Хотя наступила кромешная тьма, мы на всякий случай остановились за углом палаццо Памфили в начале площади. Глаза наши обшарили свободное пространство площади, которая разделялась на три части большим центральным фонтаном Лоренцо Бернини и двумя другими на противоположных концах Пьяцца Навона. Площадь казалась совершенно пустынной. Мы присмотрелись. Никого. Мы его упустили.
– Пусть будут прокляты все кирасы! – выругался Сфасчиамонти.
И тут мы услышали впереди очень быстрые шаги. Кто-то проворно, как ласка, бежал справа от нас. Это Кьяварино, наверное, обнаружил нас и бросился бежать.
– Фонтан, он был за фонтаном! – крикнул Сфасчиамонти, имея в виду ближайший фонтан с двумя большими скульптурными группами.
Даже сегодня я не могу сказать, какая скрытая добродетель (скорее, какая слабость или ложная отвага) заставила меня последовать за Сфасчиамонти, который уже бросился за беглецом.
Какое-то время я оставался позади блестящей от пота пурпурно-красной массы сбира, который, несмотря на все усилия, все больше отставал от преследуемого.
Вокруг все еще было совершенно темно, однако нам помогал звук шагов беглеца, которые сухо и звонко, словно удары плетью, барабанили по брусчатке. Вдали замаячило здание французского посольства, хорошо видное, поскольку было освещено несколькими факелами: значит, мы скоро будем на Кампо ди Фиоре.
– Налево, он побежал налево! – крикнул мне, задыхаясь от быстрого бега, Сфасчиамонти.
Едва повернув налево, я, к своему большому удивлению, увидел, что погоня закончилась. Беглец, который до сих пор хорошо использовал свое преимущество и даже увеличил его, упал.
Сфасчиамонти уже почти поймал его, но тот быстро пришел в себя: умелым движением откатился в сторону, так что Сфасчиамонти схватил пустое место, из-за чего также свалился на землю. Беглец заметно устал, но тем не менее продолжил бежать в сторону театра Помпея. В этот момент подоспел и я, но мое внимание отвлекло неожиданное происшествие: наш парень выронил свой пакет, и в этот момент он лежал на земле, как раз посредине между мной и тем, кто от него избавился. Краем глаза я увидел, что Сфасчиамонти, хромая, поднялся на ноги.

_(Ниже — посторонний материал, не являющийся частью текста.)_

import Mathlib
import Literature.MathematicalPhysics.QuantumManyBody.PeriodicBoseGasFourier
import HarnessLib

/-!
# The ball multiplier of the torus plane waves

Helper for item stmt-AtomisticToContinuum-9002 (`BallCriterion`, route BECSubharmonicContinuation):
for the plane waves `e_p(y) = exp(2πi p·y/L)` of the torus of side `L` and the ball `B = B(0, L/2)`,
`Re ⨍_B e_p ≤ 1/2` for every `p ≠ 0` (the sharp value is `3 j₁(π|p|)/(π|p|) ≤ 3/π²`; we prove the
cruder `|⨍_B e_p| ≤ 3/(2π)` by integrating first along an axis `j` with `p_j ≠ 0`, where every chord
contributes at most `2/|k_j| = L/(π|p_j|)`, and the chords are indexed by a disc of area `π(L/2)²`).
-/

noncomputable section

open MeasureTheory Filter Set WithLp Complex Metric
open scoped ENNReal NNReal ComplexConjugate

namespace Summit.AtomisticToContinuum.BoseEinsteinCondensation.Theorems

open Literature.MathematicalPhysics.QuantumManyBody.BoseGas

/-- **One chord**: `‖∫_{-ρ}^{ρ} e^{i a t} dt‖ ≤ 2/|a|` for real `a ≠ 0`. [folklore] -/
theorem norm_integral_exp_mul_I_le {a : ℝ} (ha : a ≠ 0) (ρ : ℝ) :
    ‖∫ t in (-ρ)..ρ, Complex.exp ((a : ℂ) * I * t)‖ ≤ 2 / |a| := by
  have hc : ((a : ℂ) * I) ≠ 0 := mul_ne_zero (Complex.ofReal_ne_zero.2 ha) Complex.I_ne_zero
  rw [integral_exp_mul_complex hc, norm_div]
  have hnc : ‖(a : ℂ) * I‖ = |a| := by simp
  rw [hnc]
  gcongr
  calc ‖Complex.exp (↑a * I * ↑ρ) - Complex.exp (↑a * I * ↑(-ρ))‖
      ≤ ‖Complex.exp (↑a * I * ↑ρ)‖ + ‖Complex.exp (↑a * I * ↑(-ρ))‖ := norm_sub_le _ _
    _ = 1 + 1 := by
        rw [show (a : ℂ) * I * (ρ : ℂ) = ((a * ρ : ℝ) : ℂ) * I by push_cast; ring,
          Complex.norm_exp_ofReal_mul_I,
          show (a : ℂ) * I * ((-ρ : ℝ) : ℂ) = ((a * (-ρ) : ℝ) : ℂ) * I by push_cast; ring,
          Complex.norm_exp_ofReal_mul_I]
    _ = 2 := by norm_num

/-- The coordinate disc `{w | w₀² + w₁² < R²} ⊂ ℝ²` is the pull-back of the Euclidean disc. [folklore] -/
theorem disc_eq_preimage_ball {R : ℝ} (hR : 0 ≤ R) :
    {w : Fin 2 → ℝ | ∑ k, w k ^ 2 < R ^ 2} = (toLp 2) ⁻¹' ball (0 : EuclideanSpace ℝ (Fin 2)) R := by
  ext w
  simp only [mem_setOf_eq, mem_preimage, mem_ball_zero_iff, EuclideanSpace.norm_eq,
    Real.norm_eq_abs, sq_abs]
  rw [Real.sqrt_lt (Finset.sum_nonneg fun k _ => sq_nonneg _) hR]

/-- The coordinate disc is measurable. [folklore] -/
theorem measurableSet_disc (R : ℝ) : MeasurableSet {w : Fin 2 → ℝ | ∑ k, w k ^ 2 < R ^ 2} :=
  measurableSet_lt (by fun_prop) measurable_const

/-- The coordinate disc `{w ∈ ℝ² | w₀² + w₁² < R²}` has area `π R²`. [folklore] -/
theorem volume_real_disc {R : ℝ} (hR : 0 ≤ R) :
    (volume : Measure (Fin 2 → ℝ)).real {w | ∑ k, w k ^ 2 < R ^ 2} = Real.pi * R ^ 2 := by
  rw [disc_eq_preimage_ball hR, measureReal_def,
    (PiLp.volume_preserving_toLp (Fin 2)).measure_preimage measurableSet_ball.nullMeasurableSet,
    EuclideanSpace.volume_ball_fin_two, ENNReal.toReal_mul, ENNReal.toReal_pow,
    ENNReal.toReal_ofReal hR, ENNReal.toReal_ofReal Real.pi_pos.le, mul_comm]

/-- **The ball integral of a non-constant plane wave**: `‖∫_{B(0,L/2)} e_p‖ ≤ L³/4` for `p ≠ 0`
(slice along an axis `j` with `p_j ≠ 0`: each chord gives at most `L/(π|p_j|) ≤ L/π`, the chords
are indexed by a disc of area `π L²/4`). [folklore] -/
theorem norm_setIntegral_ball_cellWave_le {L : ℝ} (hL : 0 < L) {p : Fin 3 → ℤ} (hp : p ≠ 0) :
    ‖∫ y in ball (0 : Space) (L / 2), cellWave L p y‖ ≤ L ^ 3 / 4 := by
  obtain ⟨j, hj⟩ : ∃ j, p j ≠ 0 := Function.ne_iff.1 hp
  set R : ℝ := L / 2 with hR
  have hR0 : 0 < R := by positivity
  -- (a) to coordinates `Fin 3 → ℝ`
  set T : Set (Fin 3 → ℝ) := (toLp 2) ⁻¹' ball (0 : Space) R with hT
  have hTm : MeasurableSet T := measurableSet_ball.preimage (WithLp.measurable_toLp 2 _)
  have hTvol : volume T = volume (ball (0 : Space) R) :=
    (PiLp.volume_preserving_toLp (Fin 3)).measure_preimage measurableSet_ball.nullMeasurableSet
  have h1 : ∫ y in ball (0 : Space) R, cellWave L p y = ∫ u in T, cellWave L p (toLp 2 u) :=
    ((PiLp.volume_preserving_toLp (Fin 3)).setIntegral_preimage_emb
      (MeasurableEquiv.toLp 2 (Fin 3 → ℝ)).measurableEmbedding (cellWave L p) (ball 0 R)).symm
  -- (b) split off the coordinate `j`
  set e := MeasurableEquiv.piFinSuccAbove (fun _ : Fin 3 => ℝ) j with he
  have hmp : MeasurePreserving e.symm (volume.prod volume) volume :=
    (volume_preserving_piFinSuccAbove (fun _ : Fin 3 => ℝ) j).symm
  have hesymm : ∀ z : ℝ × (Fin 2 → ℝ), e.symm z = Fin.insertNth (α := fun _ => ℝ) j z.1 z.2 := by
    intro z
    rw [he, MeasurableEquiv.piFinSuccAbove_symm_apply]
    funext k
    exact Fin.insertNthEquiv_apply _ _ _ _
  set S : Set (ℝ × (Fin 2 → ℝ)) := e.symm ⁻¹' T with hS
  have hSm : MeasurableSet S := hTm.preimage e.symm.measurable
  have hSvol : (volume.prod volume) S = volume (ball (0 : Space) R) := by
    rw [hS, hmp.measure_preimage hTm.nullMeasurableSet, hTvol]
  have h2 : ∫ u in T, cellWave L p (toLp 2 u) =
      ∫ z in S, cellWave L p (toLp 2 (e.symm z)) ∂(volume.prod volume) :=
    (hmp.setIntegral_preimage_emb e.symm.measurableEmbedding
      (fun u => cellWave L p (toLp 2 u)) T).symm
  -- membership in `S`
  have hmemS : ∀ (t : ℝ) (w : Fin 2 → ℝ), (t, w) ∈ S ↔ t ^ 2 + ∑ k, w k ^ 2 < R ^ 2 := by
    intro t w
    simp only [hS, hT, mem_preimage, hesymm, mem_ball_zero_iff, EuclideanSpace.norm_eq,
      Real.norm_eq_abs, sq_abs]
    rw [Fin.sum_univ_succAbove _ j, Fin.insertNth_apply_same]
    simp only [Fin.insertNth_apply_succAbove]
    exact Real.sqrt_lt' hR0
  -- the integrand factorises
  set a : ℝ := 2 * Real.pi * (p j : ℝ) / L with ha
  have ha0 : a ≠ 0 := by
    rw [ha]
    exact div_ne_zero (mul_ne_zero (by positivity) (Int.cast_ne_zero.2 hj)) hL.ne'
  have ha1 : 2 / |a| ≤ L / Real.pi := by
    have hpj : (1 : ℝ) ≤ |(p j : ℝ)| := by
      rw [← Int.cast_abs]; exact_mod_cast Int.one_le_abs hj
    have habs : |a| = 2 * Real.pi * |(p j : ℝ)| / L := by
      rw [ha, abs_div, abs_mul, abs_of_pos (by positivity : (0 : ℝ) < 2 * Real.pi), abs_of_pos hL]
    have hlow : 2 * Real.pi / L ≤ |a| := by
      rw [habs]
      exact div_le_div_of_nonneg_right (le_mul_of_one_le_right (by positivity) hpj) hL.le
    calc 2 / |a| ≤ 2 / (2 * Real.pi / L) :=
          div_le_div_of_nonneg_left (by norm_num) (by positivity) hlow
      _ = L / Real.pi := by field_simp
  set K : (Fin 2 → ℝ) → ℂ := fun w =>
    Complex.exp (2 * Real.pi * I * (∑ k, (p (j.succAbove k) : ℝ) * w k) / L) with hK
  have hK1 : ∀ w, ‖K w‖ = 1 := by
    intro w
    rw [hK]
    simp only
    rw [show (2 * Real.pi * I * ((∑ k, (p (j.succAbove k) : ℝ) * w k : ℝ) : ℂ) / (L : ℂ)) =
      ((2 * Real.pi * (∑ k, (p (j.succAbove k) : ℝ) * w k) / L : ℝ) : ℂ) * I by push_cast; ring,
      Complex.norm_exp_ofReal_mul_I]
  have hKc : Continuous K := by
    rw [hK]
    fun_prop
  have hfac : ∀ (t : ℝ) (w : Fin 2 → ℝ),
      cellWave L p (toLp 2 (e.symm (t, w))) = Complex.exp ((a : ℂ) * I * t) * K w := by
    intro t w
    rw [cellWave_apply, hesymm, hK, ← Complex.exp_add]
    congr 1
    simp only
    rw [Fin.sum_univ_succAbove _ j, Fin.insertNth_apply_same]
    simp only [Fin.insertNth_apply_succAbove]
    rw [ha]
    push_cast
    ring
  -- (c) indicator form and Fubini, chords innermost
  set F : ℝ × (Fin 2 → ℝ) → ℂ := S.indicator fun z => Complex.exp ((a : ℂ) * I * z.1) * K z.2
    with hF
  have hGc : Continuous fun z : ℝ × (Fin 2 → ℝ) => Complex.exp ((a : ℂ) * I * z.1) * K z.2 := by
    fun_prop
  have h3 : ∫ z in S, cellWave L p (toLp 2 (e.symm z)) ∂(volume.prod volume) =
      ∫ z, F z ∂(volume.prod volume) := by
    rw [hF, integral_indicator hSm]
    refine integral_congr_ae (Eventually.of_forall fun z => ?_)
    rcases z with ⟨t, w⟩
    exact hfac t w
  have hFint : Integrable F (volume.prod volume) := by
    rw [hF, integrable_indicator_iff hSm]
    refine Measure.integrableOn_of_bounded (M := 1) ?_ hGc.aestronglyMeasurable ?_
    · rw [hSvol]; exact measure_ball_lt_top.ne
    · refine Eventually.of_forall fun z => ?_
      rw [norm_mul, hK1, mul_one, show (a : ℂ) * I * (z.1 : ℂ) = ((a * z.1 : ℝ) : ℂ) * I by
        push_cast; ring, Complex.norm_exp_ofReal_mul_I]
  have h4 : ∫ z, F z ∂(volume.prod volume) = ∫ w, ∫ t, F (t, w) := integral_prod_symm F hFint
  -- (d) each chord
  set D : Set (Fin 2 → ℝ) := {w | ∑ k, w k ^ 2 < R ^ 2} with hD
  have hDm : MeasurableSet D := measurableSet_disc R
  have hchord : ∀ w, ‖∫ t, F (t, w)‖ ≤ D.indicator (fun _ => 2 / |a|) w := by
    intro w
    by_cases hw : w ∈ D
    · rw [indicator_of_mem hw]
      have hw' : ∑ k, w k ^ 2 < R ^ 2 := hw
      set r : ℝ := R ^ 2 - ∑ k, w k ^ 2 with hr
      have hr0 : 0 < r := by rw [hr]; linarith
      set ρ : ℝ := Real.sqrt r with hρ
      have hρ0 : 0 < ρ := Real.sqrt_pos.2 hr0
      have hFw : (fun t => F (t, w)) =
          (Ioo (-ρ) ρ).indicator fun t => Complex.exp ((a : ℂ) * I * t) * K w := by
        funext t
        have hiff : (t, w) ∈ S ↔ t ∈ Ioo (-ρ) ρ := by
          rw [hmemS, mem_Ioo, hρ, ← Real.sq_lt, hr]
          constructor <;> intro h <;> linarith
        by_cases ht : t ∈ Ioo (-ρ) ρ
        · rw [indicator_of_mem ht, hF, indicator_of_mem (hiff.2 ht)]
        · rw [indicator_of_notMem ht, hF, indicator_of_notMem (fun h => ht (hiff.1 h))]
      rw [hFw, integral_indicator measurableSet_Ioo, integral_mul_const, norm_mul, hK1, mul_one,
        ← integral_Ioc_eq_integral_Ioo, ← intervalIntegral.integral_of_le (by linarith)]
      exact norm_integral_exp_mul_I_le ha0 ρ
    · rw [indicator_of_notMem hw]
      have hw' : R ^ 2 ≤ ∑ k, w k ^ 2 := not_lt.1 hw
      have hFw : (fun t => F (t, w)) = fun _ => 0 := by
        funext t
        rw [hF, indicator_of_notMem]
        rw [hmemS]
        nlinarith [sq_nonneg t]
      rw [hFw, integral_zero, norm_zero]
  -- (e) sum over the chords
  have hDvol : volume.real D = Real.pi * R ^ 2 := volume_real_disc hR0.le
  have hDvol' : volume D = volume (ball (0 : EuclideanSpace ℝ (Fin 2)) R) := by
    rw [hD, disc_eq_preimage_ball hR0.le,
      (PiLp.volume_preserving_toLp (Fin 2)).measure_preimage measurableSet_ball.nullMeasurableSet]
  have hgint : Integrable (D.indicator fun _ : Fin 2 → ℝ => 2 / |a|) volume := by
    refine IntegrableOn.integrable_indicator ?_ hDm
    refine integrableOn_const ?_
    rw [hDvol']
    exact measure_ball_lt_top.ne
  have h5 : ‖∫ w, ∫ t, F (t, w)‖ ≤ ∫ w, D.indicator (fun _ => 2 / |a|) w :=
    norm_integral_le_of_norm_le hgint (Eventually.of_forall hchord)
  have h6 : ∫ w, D.indicator (fun _ : Fin 2 → ℝ => 2 / |a|) w = Real.pi * R ^ 2 * (2 / |a|) := by
    rw [integral_indicator hDm, setIntegral_const, hDvol, smul_eq_mul]
  -- (f) assemble
  rw [h1, h2, h3, h4]
  refine h5.trans ?_
  rw [h6]
  calc Real.pi * R ^ 2 * (2 / |a|) ≤ Real.pi * R ^ 2 * (L / Real.pi) := by gcongr
    _ = L ^ 3 / 4 := by rw [hR]; field_simp; ring

/-- `|B(0, L/2)| = π L³ / 6` in `ℝ³`. [folklore] -/
theorem volume_real_ball_half {L : ℝ} (hL : 0 < L) :
    (volume : Measure Space).real (ball (0 : Space) (L / 2)) = Real.pi * L ^ 3 / 6 := by
  rw [measureReal_def, EuclideanSpace.volume_ball_fin_three, ENNReal.toReal_mul, ENNReal.toReal_pow,
    ENNReal.toReal_ofReal (by positivity), ENNReal.toReal_ofReal (by positivity)]
  ring

/-- **The ball multiplier is at most one half off the zero mode**:
`Re ⨍_{B(0,L/2)} e_p ≤ 1/2` for `p ≠ 0` (indeed `|⨍ e_p| ≤ 3/(2π)` and `π > 3`). [folklore] -/
theorem re_setAverage_ball_cellWave_le {L : ℝ} (hL : 0 < L) {p : Fin 3 → ℤ} (hp : p ≠ 0) :
    (⨍ y in ball (0 : Space) (L / 2), cellWave L p y).re ≤ 1 / 2 := by
  rw [setAverage_eq, volume_real_ball_half hL, Complex.smul_re, smul_eq_mul]
  have hre := Complex.re_le_norm (∫ y in ball (0 : Space) (L / 2), cellWave L p y)
  have hn := norm_setIntegral_ball_cellWave_le hL hp
  have hpos : 0 < (Real.pi * L ^ 3 / 6)⁻¹ := by positivity
  calc (Real.pi * L ^ 3 / 6)⁻¹ * (∫ y in ball (0 : Space) (L / 2), cellWave L p y).re
      ≤ (Real.pi * L ^ 3 / 6)⁻¹ * (L ^ 3 / 4) := by
        exact mul_le_mul_of_nonneg_left (hre.trans hn) hpos.le
    _ = 3 / (2 * Real.pi) := by field_simp; ring
    _ ≤ 1 / 2 := by
        rw [div_le_div_iff₀ (by positivity) (by norm_num)]
        nlinarith [Real.pi_gt_three]

/-- **The zero mode**: `⨍_{B(0,L/2)} e_0 = 1`. [folklore] -/
theorem setAverage_ball_cellWave_zero {L : ℝ} (hL : 0 < L) :
    (⨍ y in ball (0 : Space) (L / 2), cellWave L 0 y) = 1 := by
  simp only [cellWave_zero]
  rw [setAverage_const]
  · exact (measure_ball_pos volume _ (by positivity)).ne'
  · exact measure_ball_lt_top.ne

end Summit.AtomisticToContinuum.BoseEinsteinCondensation.Theorems

end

– За ним! – подогнал он меня, бросаясь следом.
Это была большая глупость с моей стороны – немедленно выполнить приказ, однако он был отдан и получен в такой ситуации, когда огромное напряжение помешало бы любому человеку предвидеть последствия своих действий. Поэтому я не перестал бежать за ним, даже когда увидел, что человек замедлил бег, словно раздумывая, куда двинуться дальше – направо или налево, п в конце концов совершенно неожиданно исчез в одной из дверей, которая, очевидно, была заранее открыта для него. Мысленно перекрестившись, я тоже вскочил в дверь и продолжил преследование, когда услышал удаляющиеся вверх по лестнице шаги.
Сумасшедший бег в чернильной темноте лестницы, где я беспомощно спотыкался, хватаясь руками за холодные как лед стены, чтобы удержать равновесие, и сегодня кажется мне верхом глупости, которая могла иметь гораздо худшие последствия, чем те, что действительно случились. Несколько утешало то обстоятельство, что далеко внизу слышались приближающиеся шаги Сфасчиамонти.
Я и сейчас не имею ни малейшего понятия, знал ли преследуемый, куда ведут лестницы этого дома. В любом случае, я немало удивился, когда в последний момент увидел, что стены постепенно становятся светло-голубыми, затем серыми и в конце концов беловатыми. И вдруг – совершенно не к месту и не ко времени – утренняя заря осторожно открыла мне своими розовыми пальцами глаза и показала, не нуждаясь ни в каких свечах и факелах, прекрасную картину начинающегося нового дня.